By percentage, no one denies more claims and cancels more coverage than the government run Medicare.

I didn’t know that…can you provide some actual data for my reference?

As you’ll see below, I always substantiate the claims I make…

The private insurance industry is so much better because what Medicare did here, you can not do in the private insurance industry. It is illegal.

You’re wrong here, Tim. The government used a ******** excuse to deny a claim, and insurance companies do the same exact thing all the time.

You’re correct that insurance companies don’t use this same excuse (as it wouldn’t make sense for a private insurer to deny a claim based on earnings), but private insurance companies deny claims all the time based on rationales far, far worse than that.

Some common tactics and examples:

– A very common tactic among insurance companies is to deny a procedure to a very sick person until they are pretty much dead.

For example, Nataline Sarkisyan died when Cigna refused her liver transplant, claiming it was “too experimental”. Her doctors claimed that the surgery wasn’t at all experimental, and protested the insurance company. As did thousands of other people. The insurance company finally agreed to the surgery hours before the girl died.

Here is a reference: http://en.wikipedia.org/wiki/Nataline_Sarkisyan

– Another common tactic is “recission” (taking away of coverage for some reason). Often the reason is completely frivolous, and often the insurance companies wait until you have an expensive procedure request before they do it.

For example, Robin Beaton got approved for a double mastectomy for her breast cancer treatment, and then days before her surgery the insurance company rescinded her coverage. They claimed that a dermatologist once wrote something on her chart that indicated she had a pre-cancer and she didn’t disclose it. The dermatologist never said that she had anything but acne (and never said that she had anything pre-cancerous).

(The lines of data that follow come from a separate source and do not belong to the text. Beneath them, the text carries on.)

/-- **The ν-free Euler statement the crux is reduced to** (the round-2 card's `CheapSteadyEulerStates`, typed
against `cheap_base_kill`'s interface): every smooth solenoidal mean-zero force admits, for every `η ∈ (0,1)`,
a smooth solenoidal mean-zero state of enstrophy and energy `≤ η^{-11/10}` (for all `η` below some `η₀(f) > 0`), slope `≤ η^{-3/5}`, work `≤ η^{2/5}`
and steady-Euler defect `≤ η` in the beat-dual pairing against band-limited solenoidal multipliers. PAPER:
DRESSED-RAY-r1-3.md §§2–3 (trig-poly forces with a non-resonant shear frame: far-field Euler shear + inviscid
linear response), Ideas/cheap-steady-euler-closure.md (all smooth forces: lacunary tall frames). Not
constructible in the tree today (needs the per-mode-line Rayleigh solve). -/
def CheapSteadyEulerStates : Prop :=
  ∀ f : (UnitAddTorus (Fin 3)) → (EuclideanSpace ℝ (Fin 3)), Torus.IsSmooth f → Torus.IsDivFree f → Torus.HasZeroMean f →
    ∃ η₀ : ℝ, 0 < η₀ ∧ ∀ η : ℝ, 0 < η → η < η₀ → ∃ a : (UnitAddTorus (Fin 3)) → (EuclideanSpace ℝ (Fin 3)), Torus.IsSmooth a ∧ Torus.IsDivFree a ∧ Torus.HasZeroMean a ∧
      (Torus.eGradNormSq a).toReal ≤ η ^ (-(11 / 10 : ℝ)) ∧ (∫ x, ‖a x‖ ^ 2) ≤ η ^ (-(11 / 10 : ℝ)) ∧
      (∀ N : ℕ, ∑ κ ∈ Torus.freqBall N, Real.sqrt (Torus.freqNormSq κ) * ‖mFourierCoeff (EuclideanSpace.complexify ∘ a) κ‖ ≤
        η ^ (-(3 / 5 : ℝ))) ∧
      |∫ x, ⟪a x, f x⟫_ℝ| ≤ η ^ (2 / 5 : ℝ) ∧
      ∀ (N : ℕ) (W : (UnitAddTorus (Fin 3)) → (EuclideanSpace ℝ (Fin 3))) (M : ℝ), Torus.IsSmooth W → Torus.IsDivFree W → Torus.HasZeroMean W →
        (∀ κ, (N : ℝ) ^ 2 < Torus.freqNormSq κ → mFourierCoeff (EuclideanSpace.complexify ∘ W) κ = 0) →
        (∀ κ, Real.sqrt (Torus.freqNormSq κ) * ‖mFourierCoeff (EuclideanSpace.complexify ∘ W) κ‖ ≤ M) →
        |∫ x, ⟪Torus.convect a a x - f x, W x⟫_ℝ| ≤ η * M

Didn’t matter what the doctors said, the insurance company played judge, jury and (almost) executioner.

Here is a reference: http://www.youtube.com/watch?v=dT_2GjSkzHE

– Another example is Oddo Raddatz, who was diagnosed with stage four non-Hodgkin’s type lymphoma. In the midst of his chemotherapy treatment, his coverage was canceled and he was not able to receive the stem cell transplant needed to save his life.

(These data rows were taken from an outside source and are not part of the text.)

/-- **Poloidal circulation identity (Stokes on a vertical rectangle, Clebsch form).** If `V = ∇φ + ψ e₂` with
`φ ∈ C¹` and `ψ` continuous, then for every `a`, horizontal `d` (`d₂ = 0`) and `h`:
`∫₀ʰ (ψ(a+d+τe₂) − ψ(a+τe₂)) dτ` equals the circulation of `V` around the rectangle
`a → a+d → a+d+he₂ → a+he₂ → a` (bottom + right − top − left). -/
theorem integral_stream_sub_eq_circulation (hφ : ContDiff ℝ 1 φ) (hψ : Continuous ψ)
    (hrep : ∀ y, V y = gradient φ y + ψ y • EuclideanSpace.single 2 1)
    (a d : EuclideanSpace ℝ (Fin 3)) (hd : d 2 = 0) (h : ℝ) :
    ∫ τ in (0 : ℝ)..h, (ψ (a + d + τ • EuclideanSpace.single 2 1) - ψ (a + τ • EuclideanSpace.single 2 1)) =
      (∫ σ in (0 : ℝ)..1, ⟪V (a + σ • d), d⟫_ℝ) +
        (∫ τ in (0 : ℝ)..h, ⟪V (a + d + τ • EuclideanSpace.single 2 1), EuclideanSpace.single 2 1⟫_ℝ) -
        (∫ σ in (0 : ℝ)..1, ⟪V (a + h • EuclideanSpace.single 2 1 + σ • d), d⟫_ℝ) -
        (∫ τ in (0 : ℝ)..h, ⟪V (a + τ • EuclideanSpace.single 2 1), EuclideanSpace.single 2 1⟫_ℝ) := by
  set e : EuclideanSpace ℝ (Fin 3) := EuclideanSpace.single 2 1 with he
  -- the four edges
  have hbot : ∫ σ in (0 : ℝ)..1, ⟪V (a + σ • d), d⟫_ℝ = φ (a + d) - φ a := by
    simp_rw [inner_eq_fderiv_of_horizontal hrep hd]
    simpa using integral_fderiv_line hφ a d 1
  have htop : ∫ σ in (0 : ℝ)..1, ⟪V (a + h • e + σ • d), d⟫_ℝ = φ (a + h • e + d) - φ (a + h • e) := by
    simp_rw [inner_eq_fderiv_of_horizontal hrep hd]
    simpa using integral_fderiv_line hφ (a + h • e) d 1
  have hψc : ∀ p : EuclideanSpace ℝ (Fin 3), Continuous fun τ : ℝ => ψ (p + τ • e) := fun p =>
    hψ.comp (by fun_prop)
  have hφc : ∀ p : EuclideanSpace ℝ (Fin 3), Continuous fun τ : ℝ => fderiv ℝ φ (p + τ • e) e := fun p =>
    ((hφ.continuous_fderiv one_ne_zero).comp (by fun_prop)).clm_apply continuous_const
  have hvert : ∀ p : EuclideanSpace ℝ (Fin 3),
      ∫ τ in (0 : ℝ)..h, ⟪V (p + τ • e), e⟫_ℝ = φ (p + h • e) - φ p + ∫ τ in (0 : ℝ)..h, ψ (p + τ • e) := by
    intro p
    simp_rw [he, inner_single_two_eq hrep]
    rw [integral_add ((hφc p).intervalIntegrable _ _) ((hψc p).intervalIntegrable _ _),
      integral_fderiv_line hφ p _ h]
  rw [integral_sub ((hψc (a + d)).intervalIntegrable _ _) ((hψc a).intervalIntegrable _ _), hbot, htop,
    hvert (a + d), hvert a, show a + h • e + d = a + d + h • e from add_right_comm a (h • e) d]
  ring

/-- **Circulation bound.** With `‖V‖ ≤ M` everywhere, `φ ∈ C¹`, `ψ` and `V` continuous, `V = ∇φ + ψe₂`, `d`
horizontal and `h ≥ 0`: `|∫₀ʰ (ψ(a+d+τe₂) − ψ(a+τe₂)) dτ| ≤ 2M(‖d‖ + h)` (velocity bound × perimeter). -/
theorem abs_integral_stream_sub_le (hφ : ContDiff ℝ 1 φ) (hψ : Continuous ψ)
    (hrep : ∀ y, V y = gradient φ y + ψ y • EuclideanSpace.single 2 1)
    {M : ℝ} (hM : ∀ y, ‖V y‖ ≤ M)
    (a d : EuclideanSpace ℝ (Fin 3)) (hd : d 2 = 0) {h : ℝ} (hh : 0 ≤ h) :
    |∫ τ in (0 : ℝ)..h, (ψ (a + d + τ • EuclideanSpace.single 2 1) - ψ (a + τ • EuclideanSpace.single 2 1))| ≤
      2 * M * (‖d‖ + h) := by
  set e : EuclideanSpace ℝ (Fin 3) := EuclideanSpace.single 2 1 with he
  have hne : ‖e‖ = 1 := by simp [he]
  rw [integral_stream_sub_eq_circulation hφ hψ hrep a d hd h]
  -- horizontal edges
  have hH : ∀ p : EuclideanSpace ℝ (Fin 3), |∫ σ in (0 : ℝ)..1, ⟪V (p + σ • d), d⟫_ℝ| ≤ M * ‖d‖ := by
    intro p
    have hb : ∀ σ ∈ Ι (0 : ℝ) 1, ‖⟪V (p + σ • d), d⟫_ℝ‖ ≤ M * ‖d‖ := fun σ _ =>
      (norm_inner_le_norm _ _).trans (mul_le_mul_of_nonneg_right (hM _) (norm_nonneg _))
    have := norm_integral_le_of_norm_le_const hb
    simpa using this
  -- vertical edges
  have hV : ∀ p : EuclideanSpace ℝ (Fin 3), |∫ τ in (0 : ℝ)..h, ⟪V (p + τ • e), e⟫_ℝ| ≤ M * h := by
    intro p
    have hb : ∀ τ ∈ Ι (0 : ℝ) h, ‖⟪V (p + τ • e), e⟫_ℝ‖ ≤ M := fun τ _ =>
      (norm_inner_le_norm _ _).trans (by rw [hne, mul_one]; exact hM _)
    have := norm_integral_le_of_norm_le_const hb
    simpa [abs_of_nonneg hh] using this
  have h1 := hH a
  have h2 := hV (a + d)
  have h3 := hH (a + h • e)
  have h4 := hV a
  have key : ∀ x y z w : ℝ, |x + y - z - w| ≤ |x| + |y| + |z| + |w| := by
    intro x y z w
    calc |x + y - z - w| ≤ |x + y - z| + |w| := abs_sub _ _
      _ ≤ |x + y| + |z| + |w| := by gcongr; exact abs_sub _ _
      _ ≤ |x| + |y| + |z| + |w| := by gcongr; exact abs_add_le _ _
  calc _ ≤ _ := key _ _ _ _
    _ ≤ M * ‖d‖ + M * h + M * ‖d‖ + M * h := by gcongr
    _ = 2 * M * (‖d‖ + h) := by ring

end Generic

/-! ### The class of the stub: `T`, `v₂`, `ψ` are constant along vortex lines; circulation bound -/

section Profile

variable {C : ℝ} {v : ℝ → EuclideanSpace ℝ (Fin 3) → EuclideanSpace ℝ (Fin 3)}

/-- Tautology recorded for symmetry with the next two lemmas: with `curl v = (∂₁ψ, −∂₀ψ, 0)`,
`Dψ[curl v] = ∂₁ψ ∂₀ψ − ∂₀ψ ∂₁ψ = 0` — `ψ` is constant along vortex lines. -/
theorem fderiv_stream_curl_eq_zero {s : ℝ} {ψ : EuclideanSpace ℝ (Fin 3) → ℝ}
    (hψ : ∀ y, curl (v s) y 0 = fderiv ℝ ψ y (EuclideanSpace.single 1 1) ∧
      curl (v s) y 1 = -fderiv ℝ ψ y (EuclideanSpace.single 0 1) ∧ curl (v s) y 2 = 0)
    (y : EuclideanSpace ℝ (Fin 3)) :
    fderiv ℝ ψ y (curl (v s) y) = 0 := by
  obtain ⟨h0, h1, h2⟩ := hψ y
  rw [clf_apply_eq_sum3 (fderiv ℝ ψ y) (curl (v s) y), Fin.sum_univ_three, h0, h1, h2]
  ring

/-- **The frozen constraint along vortex lines**: `D(v₂)(y)[curl v(s,y)] = 0` is literally the first integral
`⟪Dv(s)(y)·curl v(s)(y), e₂⟫ = 0` (`stub_firstIntegral`): `v₂` is constant along vortex lines. -/
theorem fderiv_apply_two_curl_eq_zero {s : ℝ} (hV : ContDiff ℝ ∞ (v s))
    (hfi : ∀ y, ⟪fderiv ℝ (v s) y (curl (v s) y), EuclideanSpace.single 2 1⟫_ℝ = 0)
    (y : EuclideanSpace ℝ (Fin 3)) :
    fderiv ℝ (fun z => v s z 2) y (curl (v s) y) = 0 := by
  have h := hfi y
  rw [EuclideanSpace.inner_single_right] at h
  rw [fderiv_apply_coord hV]
  simpa using h

/-- **The Clebsch source `T = ∂ₜψ + (v·∇)ψ − Δψ` is constant along vortex lines**: under EXACTLY the hypotheses
of `stub_nonflatLiouville` (class + poloidal along `e₂` + frozen constraint), with the time-dependent horizontal
line potential `φ` and `ψ = v₂ − ∂₂φ`, for every `t < 0` and `y`: `DT(t,·)(y)[curl v(t,y)] = 0`. By (E2)
(`…ClebschDynamics.clebsch_T_equation`) and the frozen bracket (`…Clebsch.frozen_bracket`):
`∂₁ψ ∂₀T − ∂₀ψ ∂₁T = ∂₂ψ · (∂₁ψ ∂₀v₂ − ∂₀ψ ∂₁v₂) = 0`. (On the generic branch this is «`T = −∂_{x₂}H|_ψ` is
a function of `(ψ, x₂, t)`»; here no branch assumption is needed.) -/
theorem fderiv_T_curl_eq_zero (hrate : HasTypeITimeDecay C v)
    (hcont : ContinuousOn (uncurry v) (Iio (0 : ℝ) ×ˢ univ))
    (hmild : ∀ s t : ℝ, s < t → t < 0 → ∀ x,
      v t x = UnboundedOperators.heatExtension (v s) (t - s) x - oseenDuhamel 1 s v v t x)
    (hdiv : ∀ t < 0, VectorCalculus.IsDivFree (v t))
    (hpol : ∀ s < 0, ∀ y, ⟪curl (v s) y, EuclideanSpace.single 2 1⟫_ℝ = 0)
    (hfi : ∀ s < 0, ∀ y, ⟪fderiv ℝ (v s) y (curl (v s) y), EuclideanSpace.single 2 1⟫_ℝ = 0)
    {φ ψ : ℝ → EuclideanSpace ℝ (Fin 3) → ℝ}
    (hφ : φ = fun (t : ℝ) (x : EuclideanSpace ℝ (Fin 3)) =>
      ∫ σ in (0 : ℝ)..1, ⟪v t (σ • (x - x 2 • (EuclideanSpace.single (2 : Fin 3) (1 : ℝ))) +
        x 2 • (EuclideanSpace.single (2 : Fin 3) (1 : ℝ))), x - x 2 • (EuclideanSpace.single (2 : Fin 3) (1 : ℝ))⟫_ℝ)
    (hψ : ψ = fun t y => v t y 2 - fderiv ℝ (φ t) y (EuclideanSpace.single 2 1))
    {t : ℝ} (ht : t < 0) (y : EuclideanSpace ℝ (Fin 3)) :
    fderiv ℝ (fun z => deriv (fun s => ψ s z) t + (convect (v t) (ψ t) z - (Δ (ψ t)) z)) y (curl (v t) y) = 0 := by
  have hsm : ContDiffOn ℝ ∞ (uncurry v) (Iio (0 : ℝ) ×ˢ univ) :=
    (analyticOnNhd_uncurry hcont (bdd_of_hasTypeITimeDecay hrate) hmild).contDiffOn_of_completeSpace
  have hV : ContDiff ℝ ∞ (v t) := IsSmoothSpaceTimeOn.contDiff_slice hsm ht
  have hc2 : ∀ z, curl (v t) z 2 = 0 := fun z => curl_two_eq_zero hpol ht z
  have hφt : φ t = fun x : EuclideanSpace ℝ (Fin 3) =>
      ∫ σ in (0 : ℝ)..1, ⟪v t (σ • (x - x 2 • (EuclideanSpace.single (2 : Fin 3) (1 : ℝ))) +
        x 2 • (EuclideanSpace.single (2 : Fin 3) (1 : ℝ))), x - x 2 • (EuclideanSpace.single (2 : Fin 3) (1 : ℝ))⟫_ℝ := by
    rw [hφ]
  have hψt : ψ t = fun z => v t z 2 - fderiv ℝ (φ t) z (EuclideanSpace.single 2 1) := by rw [hψ]
  have hcomp : ∀ z, curl (v t) z 0 = fderiv ℝ (ψ t) z (EuclideanSpace.single 1 1) ∧
      curl (v t) z 1 = -fderiv ℝ (ψ t) z (EuclideanSpace.single 0 1) ∧ curl (v t) z 2 = 0 := by
    intro z; rw [hψt]; exact curl_apply_eq_fderiv_stream hV hc2 hφt z
  -- the frozen bracket and (E2)
  have hbr := frozen_bracket (hfi t ht) hcomp y
  obtain ⟨hE1, hE0⟩ := clebsch_T_equation hrate hcont hmild hdiv hpol hφ hψ ht y
  obtain ⟨c0, c1, c2⟩ := hcomp y
  rw [clf_apply_eq_sum3 _ (curl (v t) y), Fin.sum_univ_three, c0, c1, c2, hE0, hE1]
  linear_combination (fderiv ℝ (ψ t) y (EuclideanSpace.single 2 1)) * hbr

He was told that his coverage was canceled because he failed to disclose that a doctor had once noted in his file that a CT scan showed a small aneurysm and some insignificant gallstones. The problem was, he was never told about these finding, so there was no way he could disclose them.

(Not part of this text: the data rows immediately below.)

import Summits.Ventures.HSemireg.WedgeHankelRecurrenceGaussChebyshevMarkovSecondKind

/-!
# Venture HSemireg — **EXPLICIT INTERLACING OF THE REAL ROOTS: for `1 ≤ k ≤ n`, `2cos((k+1)π∕(n+2)) < 2cos(kπ∕(n+1)) < 2cos(kπ∕(n+2))` (the `k`-th root of `S_n` lies strictly between the `k`-th and
# `(k+1)`-st roots of `S_{n+1}`), `2cos((2k+1)π∕(2n+2)) < 2cos((2k−1)π∕2n) < 2cos((2k−1)π∕(2n+2))` (`C_n` versus `C_{n+1}`), and `2cos((2k+1)π∕2n) < 2cos(kπ∕n) < 2cos((2k−1)π∕2n)` (the roots of
# `S_{n−1}` — the extrema of `C_n` — separate the roots of `C_n`)** (the root multisets themselves are N500; here the order relations, from the strict monotonicity of `cos` on `[0, π]`)

HONEST FRAMING. Part of the Lean index of the computation cell `pub-hsemireg` (seat p10 gen 49, Sunday typer «UNIFORM-IN-n»).  Real inequalities only (Mathlib `Real.cos_lt_cos_of_nonneg_of_le_pi`); no
variety, no cohomology theory, no sheaf, no Ext group and no semiregularity map is constructed here; nothing here says that HC / HC_CM / HC_AV holds; no Literature fact (unproved `Prop`) is declared
or used.  Custodian versions as in `WedgeHankelSiegelIdeal` (1/3).
SOURCES (cited).  G. Szegő, *Orthogonal Polynomials* (AMS 1939/1975), Thm 3.3.2 (interlacing of the zeros of consecutive orthogonal polynomials) — here in the explicit Chebyshev case, where it is an
inequality between the angles `kπ∕(n+1)`; T. J. Rivlin, *The Chebyshev Polynomials* (Wiley 1974), §1.2.
PROOF TYPED HERE.  `kπ∕(n+2) < kπ∕(n+1) < (k+1)π∕(n+2)` (`k(n+2) < (k+1)(n+1) ⟺ k ≤ n`), `(2k−1)∕(2n+2) < (2k−1)∕(2n) < (2k+1)∕(2n+2)` (`⟺ k ≤ n`), `(2k−1)∕(2n) < k∕n < (2k+1)∕(2n)`; all angles lie in
`[0, π]`, so Mathlib `Real.cos_lt_cos_of_nonneg_of_le_pi` applies; the rational comparisons by `div_lt_div_iff₀` ∕ `nlinarith` after casting.
DEDUP DISCLOSURE (`rg -l interlac Summits/Ventures/HSemireg` lists the GENERAL interlacing leaves `GaussNodesInterlace`, `GaussAssociatedInterlace`, `GaussShiftInterlace`, `GaussMinorInterlace` (Jacobi-matrix
∕ Sturm arguments for arbitrary weights) and none of the `GaussChebyshev*` leaves; the explicit cosine inequalities are not typed; Mathlib has `strictAntiOn_cos`-type monotonicity only, 2026-09-04):
0 hits for the 4 names below.

WHAT IS IN THE TREE.  N500 `chebyshevS_roots_real`, `chebyshevC_roots_real` (the root multisets these inequalities order); Mathlib `Real.cos_lt_cos_of_nonneg_of_le_pi`, `Real.pi_pos`.
THIS FILE (namespace `Summit.Ventures.HSemireg.Wedge.HankelOuter` continued; CHAINED on N542; 0 definitions):
* §1308 `two_mul_cos_lt_two_mul_cos` (monotonicity helper), **`chebyshevS_roots_interlace`** (`1 ≤ k ≤ n`: `2cos((k+1)π∕(n+2)) < 2cos(kπ∕(n+1)) < 2cos(kπ∕(n+2))`), **`chebyshevC_roots_interlace`** (`k < n`:
  `2cos((2k+3)π∕(2n+2)) < 2cos((2k+1)π∕2n) < 2cos((2k+1)π∕(2n+2))`), **`chebyshevC_roots_extrema_interlace`** (`1 ≤ k < n`: `2cos((2k+1)π∕2n) < 2cos(kπ∕n) < 2cos((2k−1)π∕2n)`).
CAVEATS.  Indices as natural numbers with the stated side conditions; each statement is a conjunction of the two strict inequalities.  Nothing Ext-side.  New names only.
-/

open Module Polynomial
open scoped Matrix Polynomial

namespace Summit.Ventures.HSemireg.Wedge.HankelOuter

/-! ## §1308. Interlacing inequalities between the roots `2cos(·)` -/

/-- Strict monotonicity of `2cos` on `[0, π]` in the form used below (Mathlib `Real.cos_lt_cos_of_nonneg_of_le_pi`). [this file, §1308] -/
theorem two_mul_cos_lt_two_mul_cos {a b : ℝ} (ha : 0 ≤ a) (hb : b ≤ Real.pi) (hab : a < b) : 2 * Real.cos b < 2 * Real.cos a := by
  have h := Real.cos_lt_cos_of_nonneg_of_le_pi ha hb hab
  linarith

/-- **The roots of `S_n` and `S_{n+1}` interlace: `2cos((k+1)π∕(n+2)) < 2cos(kπ∕(n+1)) < 2cos(kπ∕(n+2))` for `1 ≤ k ≤ n`.** [Szegő Thm 3.3.2; Rivlin 1974, §1.2; this file, §1308] -/
theorem chebyshevS_roots_interlace {n k : ℕ} (hk : 1 ≤ k) (hkn : k ≤ n) :
    2 * Real.cos ((k + 1) * Real.pi / (n + 2)) < 2 * Real.cos (k * Real.pi / (n + 1)) ∧ 2 * Real.cos (k * Real.pi / (n + 1)) < 2 * Real.cos (k * Real.pi / (n + 2)) := by
  have hπ := Real.pi_pos
  have hk' : (1 : ℝ) ≤ k := by exact_mod_cast hk
  have hkn' : (k : ℝ) ≤ n := by exact_mod_cast hkn
  have hn1 : (0 : ℝ) < n + 1 := by positivity
  have hn2 : (0 : ℝ) < n + 2 := by positivity
  constructor
  · refine two_mul_cos_lt_two_mul_cos (by positivity) ?_ ?_
    · rw [div_le_iff₀ hn2]
      nlinarith
    · rw [div_lt_div_iff₀ hn1 hn2]
      nlinarith
  · refine two_mul_cos_lt_two_mul_cos (by positivity) ?_ ?_
    · rw [div_le_iff₀ hn1]
      nlinarith
    · rw [div_lt_div_iff₀ hn2 hn1]
      nlinarith

/-- **The roots of `C_n` and `C_{n+1}` interlace: `2cos((2k+3)π∕(2n+2)) < 2cos((2k+1)π∕2n) < 2cos((2k+1)π∕(2n+2))` for `k < n`.** [Szegő Thm 3.3.2; Rivlin 1974, §1.2; this file, §1308] -/
theorem chebyshevC_roots_interlace {n k : ℕ} (hkn : k < n) :
    2 * Real.cos ((2 * k + 3) * Real.pi / (2 * n + 2)) < 2 * Real.cos ((2 * k + 1) * Real.pi / (2 * n)) ∧
      2 * Real.cos ((2 * k + 1) * Real.pi / (2 * n)) < 2 * Real.cos ((2 * k + 1) * Real.pi / (2 * n + 2)) := by
  have hπ := Real.pi_pos
  have hkn' : (k : ℝ) + 1 ≤ n := by exact_mod_cast hkn
  have hn : (0 : ℝ) < 2 * n := by linarith
  have hn2 : (0 : ℝ) < 2 * n + 2 := by linarith
  constructor
  · refine two_mul_cos_lt_two_mul_cos (by positivity) ?_ ?_
    · rw [div_le_iff₀ hn2]
      nlinarith
    · rw [div_lt_div_iff₀ hn hn2]
      nlinarith
  · refine two_mul_cos_lt_two_mul_cos (by positivity) ?_ ?_
    · rw [div_le_iff₀ hn]
      nlinarith
    · rw [div_lt_div_iff₀ hn2 hn]
      nlinarith

/-- **The roots of `S_{n−1}` (the extrema of `C_n`) separate the roots of `C_n`: `2cos((2k+1)π∕2n) < 2cos(kπ∕n) < 2cos((2k−1)π∕2n)` for `1 ≤ k < n`.** [Rivlin 1974, §1.2; this file, §1308] -/
theorem chebyshevC_roots_extrema_interlace {n k : ℕ} (hk : 1 ≤ k) (hkn : k < n) :
    2 * Real.cos ((2 * k + 1) * Real.pi / (2 * n)) < 2 * Real.cos (k * Real.pi / n) ∧ 2 * Real.cos (k * Real.pi / n) < 2 * Real.cos ((2 * k - 1) * Real.pi / (2 * n)) := by
  have hπ := Real.pi_pos
  have hk' : (1 : ℝ) ≤ k := by exact_mod_cast hk
  have hkn' : (k : ℝ) + 1 ≤ n := by exact_mod_cast hkn
  have hn : (0 : ℝ) < n := by linarith
  have hn2 : (0 : ℝ) < 2 * n := by linarith
  constructor
  · refine two_mul_cos_lt_two_mul_cos (by positivity) ?_ ?_
    · rw [div_le_iff₀ hn2]
      nlinarith
    · rw [div_lt_div_iff₀ hn hn2]
      nlinarith
  · refine two_mul_cos_lt_two_mul_cos ?_ ?_ ?_
    · exact div_nonneg (mul_nonneg (by linarith) hπ.le) hn2.le
    · rw [div_le_iff₀ hn]
      nlinarith
    · rw [div_lt_div_iff₀ hn2 hn]
      nlinarith

end Summit.Ventures.HSemireg.Wedge.HankelOuter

He died because the insurance company dropped him for reasons beyond his control, because they wanted to save money.

Here is a reference: http://www.npr.org/templates/story/story.php?storyId=105680875

– Wittney Horton is another example of the above. She was dropped when the insurance company found a note from a doctor in her file that she never saw. Of course, she was only dropped *after* she got sick.

Here is a reference: http://www.youtube.com/watch?v=LCYPC2BMmB8

– Here is an example of an insurance company that dropped an entire line of coverage most likely to avoid paying for the coverage of a single member…that member will now likely die:

http://www.washingtontimes.com/news/2009/oct/14/ny-insurance-company-tries-to-rid-itself-of-high-c/

– Okay, getting tired of all the typing, so I’ll just include another link to another example here:

http://www.washingtonpost.com/wp-dyn/content/article/2009/09/07/AR2009090702455.html

Now, you’ve provided one example, and I’ve provided a half-dozen or so examples. And the examples I’ve provided you claim don’t happen because it’s “illegal”…

This is what keeps private insurance companies in line and keeps them from committing crimes like this case of estoppel here.

Then how do you explain the examples above?

In many of the cases above, the insurance company was sued, and in many of the cases, they lost.

But, the actuaries at the insurance companies were smart enough to know that the payouts for the lawsuits would be less than paying for the denied treatments.

Therefore, the insurance companies are happy to get sued and lose, as they save money that way. They don’t seem to care much for the people who die in the meantime.